The sequential learning of tasks in CL potentially exposes the model to varying degrees of distribution shifts in the input and output space. In particular, the introduction of a new set of classes at the task boundary may lead to an abrupt representation drift leading to forgetting. [5] show that the samples from the new classes are poorly dispersed and lie near and within the representation space of the previous classes. Therefore, the initial parameter updates cause significant perturbation of the representations of the previous classes. This is exacerbated by the inherent imbalance between the samples of the new classes in the current task and the stored samples of previous classes in the buffer, especially in the lower buffer size regime. [5] further show that while the model can somewhat recover from the disruptive parameter updates at the task transition with larger buffer sizes, the model fails to recover when the buffer size is small. Furthermore, learning scales linearly with the error size in standard training. Therefore, the considerably higher cross-entropy loss from the unobserved classes dominates learning and biases the gradients towards correctly classifying the samples from the new classes at the expense of the fewer samples from previous classes. These insights suggest that there is a need for a different learning paradigm tailored for CL which is more robust to the abrupt distribution shifts.

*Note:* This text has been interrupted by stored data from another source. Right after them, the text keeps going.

/-- **The crossing event of a link quad is the docking-walk event.**  Mark the traced loop of the
tile domain at `0 = a₀ < a₁ < a₂ < a₃ < P`; quad side `0` is the union of the loop sides `[a₃, P)`,
quad side `2` that of `[a₁, a₂)`.  Then, for a configuration `η` closing the examined closed edges
and the edges leaving the window (the sealed window), the link quad is crossed by the `η`-open
drawing iff there are hub dockings `(x, k)` on a side of `[a₃, P)` and `(x', k')` on a side of
`[a₁, a₂)` — `σ ∉ U`, `β ∈ U`, `η`-open edges — whose far endpoints are joined by a chain of
`η`-open steps through sites of the domain. [cite: SchrammSmirnov2011, proof of Thm 1.5 (C) ("v, v′ ∈ Z_o are connected by an edge in G* if the two corresponding beaches … are connected by an open crossing in ω̃|([Q₀]∖M)")] -/
theorem mem_z2QuadConfig_linkQuad_iff_docking {δ : ℝ} (hδ : 0 < δ) (h₀ : IsBd 𝒯.U d₀) (a : Fin 4 → ℕ) (ha0 : a 0 = 0)
    (hmono : StrictMono a) (ha3 : a 3 < period h₀) {D : Set ℂ} (hD : cellScale δ hδ '' Kset 𝒯.U ⊆ D)
    {η : BondConfig (Site 2)} (hcons : ∀ e ∈ 𝒯.clE, e ∉ η)
    (hext : ∀ (x : Site 2) (k : Fin 4), σc x ∈ 𝒯.U → x + cornerUnit k ∉ 𝒯.Wv → dartEdge x k ∉ η) :
    linkQuad hδ h₀ 𝒯.pinchFree 𝒯.edgeConn 𝒯.coHoleFree a hmono ha3 hD ∈ z2QuadConfig D δ η ↔
      ∃ (x : Site 2) (k : Fin 4) (x' : Site 2) (k' : Fin 4),
        dartEdge x k ∈ η ∧ dartEdge x' k' ∈ η ∧ σc x ∉ 𝒯.U ∧ βc x k ∈ 𝒯.U ∧ σc x' ∉ 𝒯.U ∧ βc x' k' ∈ 𝒯.U ∧
        (∃ l, a 3 ≤ l ∧ l < period h₀ ∧ cpt x k ∈ edgeSeg (vert 𝒯.U d₀ l) (dirAt 𝒯.U d₀ l)) ∧
        (∃ l, a 1 ≤ l ∧ l < a 2 ∧ cpt x' k' ∈ edgeSeg (vert 𝒯.U d₀ l) (dirAt 𝒯.U d₀ l)) ∧
        ReflTransGen (OpenStep 𝒯.U η) (x + cornerUnit k) (x' + cornerUnit k') := by
  classical
  have hslit : ∀ x k, σc x ∈ 𝒯.U → σc (x + cornerUnit k) ∈ 𝒯.U → βc x k ∈ 𝒯.U :=
    fun x k => 𝒯.βc_mem_of_σc_mem
  have hinner : ∀ x k, σc x ∉ 𝒯.U → βc x k ∈ 𝒯.U → σc (x + cornerUnit k) ∈ 𝒯.U :=
    fun x k => 𝒯.σc_far_mem_of_βc_mem
  have harc3 := cpt_mem_arc_three_iff h₀ 𝒯.pinchFree a ha0 hmono ha3
  have harc1 := cpt_mem_arc_one_iff h₀ 𝒯.pinchFree a ha0 hmono ha3
  rw [mem_z2QuadConfig_linkQuad_iff hδ h₀ 𝒯.pinchFree 𝒯.edgeConn 𝒯.coHoleFree a hmono ha3 hD hslit hinner η]
  constructor
  · rintro ⟨x, k, x', k', hk, hk', h3, h1, hs, hs', hchain⟩
    obtain ⟨l, hl1, hl2, hl⟩ := (harc3 x k).1 h3
    obtain ⟨l', hl'1, hl'2, hl'⟩ := (harc1 x' k').1 h1
    obtain ⟨hS, -, hB⟩ := 𝒯.docking_of_sealed hcons hext hk hs
    obtain ⟨hS', -, hB'⟩ := 𝒯.docking_of_sealed hcons hext hk' hs'
    refine ⟨x, k, x', k', hk, hk', hS, hB, hS', hB', ⟨l, hl1, hl2, hl⟩, ⟨l', hl'1, hl'2, hl'⟩, ?_⟩
    simpa only [innerSite, if_neg hS, if_neg hS'] using hchain
  · rintro ⟨x, k, x', k', hk, hk', hS, hB, hS', hB', h3, h1, hchain⟩
    refine ⟨x, k, x', k', hk, hk', (harc3 x k).2 h3, (harc1 x' k').2 h1, Or.inr ⟨hS, hB⟩, Or.inr ⟨hS', hB'⟩, ?_⟩
    simpa only [innerSite, if_neg hS, if_neg hS'] using hchain

/-- **Docking vertices belong to the run's hub.**  In the situation of
`mem_z2QuadConfig_linkQuad_iff_docking`, a docking `(x, k)` on a side `l` of a hub run is attached
to that side (`outCell l = σ x`), so `x` is hub-connected to every vertex attached to any side of
the run (`hubConn_of_run`). [cite: SchrammSmirnov2011, proof of Thm 1.5 (C)] -/
theorem hubConn_of_docking_of_hubRun (h₀ : IsBd 𝒯.U d₀) {i j : ℕ} (hrun : ∀ l, i ≤ l → l < j → 𝒯.hubContact d₀ l)
    {x : Site 2} {k : Fin 4} (hS : σc x ∉ 𝒯.U) (hB : βc x k ∈ 𝒯.U) {l : ℕ} (hl : i ≤ l ∧ l < j)
    (hmem : cpt x k ∈ edgeSeg (vert 𝒯.U d₀ l) (dirAt 𝒯.U d₀ l)) {l' : ℕ} (hl' : i ≤ l' ∧ l' < j)
    {v : Site 2} (hv : v ∈ 𝒯.att (𝒯.outCell d₀ l')) : 𝒯.HubConn x v := by
  have hxO : x ∈ 𝒯.O := by
    by_contra hxO
    exact hS ((σc_mem_U_iff 𝒯).2 ⟨hxO, _, (βc_mem_U_iff 𝒯).1 hB, mem_dartEdge_iff.2 (Or.inl rfl)⟩)
  obtain ⟨-, -, hatt⟩ := 𝒯.hubContact_of_docking h₀ hxO hB hmem
  rcases le_total l l' with hll' | hll'
  · exact 𝒯.hubConn_of_run hll' (fun m h1 h2 => hrun m (hl.1.trans h1) (lt_of_le_of_lt h2 hl'.2)) hatt hv
  · exact (𝒯.hubConn_of_run hll' (fun m h1 h2 => hrun m (hl'.1.trans h1) (lt_of_le_of_lt h2 hl.2)) hv hatt).symm

end PortQuad

end TileData

end CellComplex

end Literature.Probability.Percolation

end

Inspiration from the Brain

The human brain, on the other hand, has evolved to be robust to distribution shifts and continuously learns and interacts with a dynamic environment. This is enabled by a complex set of mechanisms and by interactions of multiple memory systems. Particularly, one should look into the dynamics of error-based learning in the brain to draw some insights for the design of DNNs. Unlike DNNs where learning scales linearly with error size, evidence suggests that the brain modulates its sensitivity to error as a function of error magnitude, whereby it learns more from small consistent errors compared to large errors [6, 19, 28]. To enable such a mechanism, the brain seems to be maintaining an additional memory of errors which controls the modulation of error sensitivity [12].

Another salient component of the learning machinery of the brain is the effective utilization of multiple memory systems which operate at different timescales [10, 16]. Furthermore, the replay of past neural activation patterns is considered to facilitate memory formation and consolidation [20, 30]. These components may play a critical role in enabling lifelong learning in the brain and tackling the challenges of distribution shifts.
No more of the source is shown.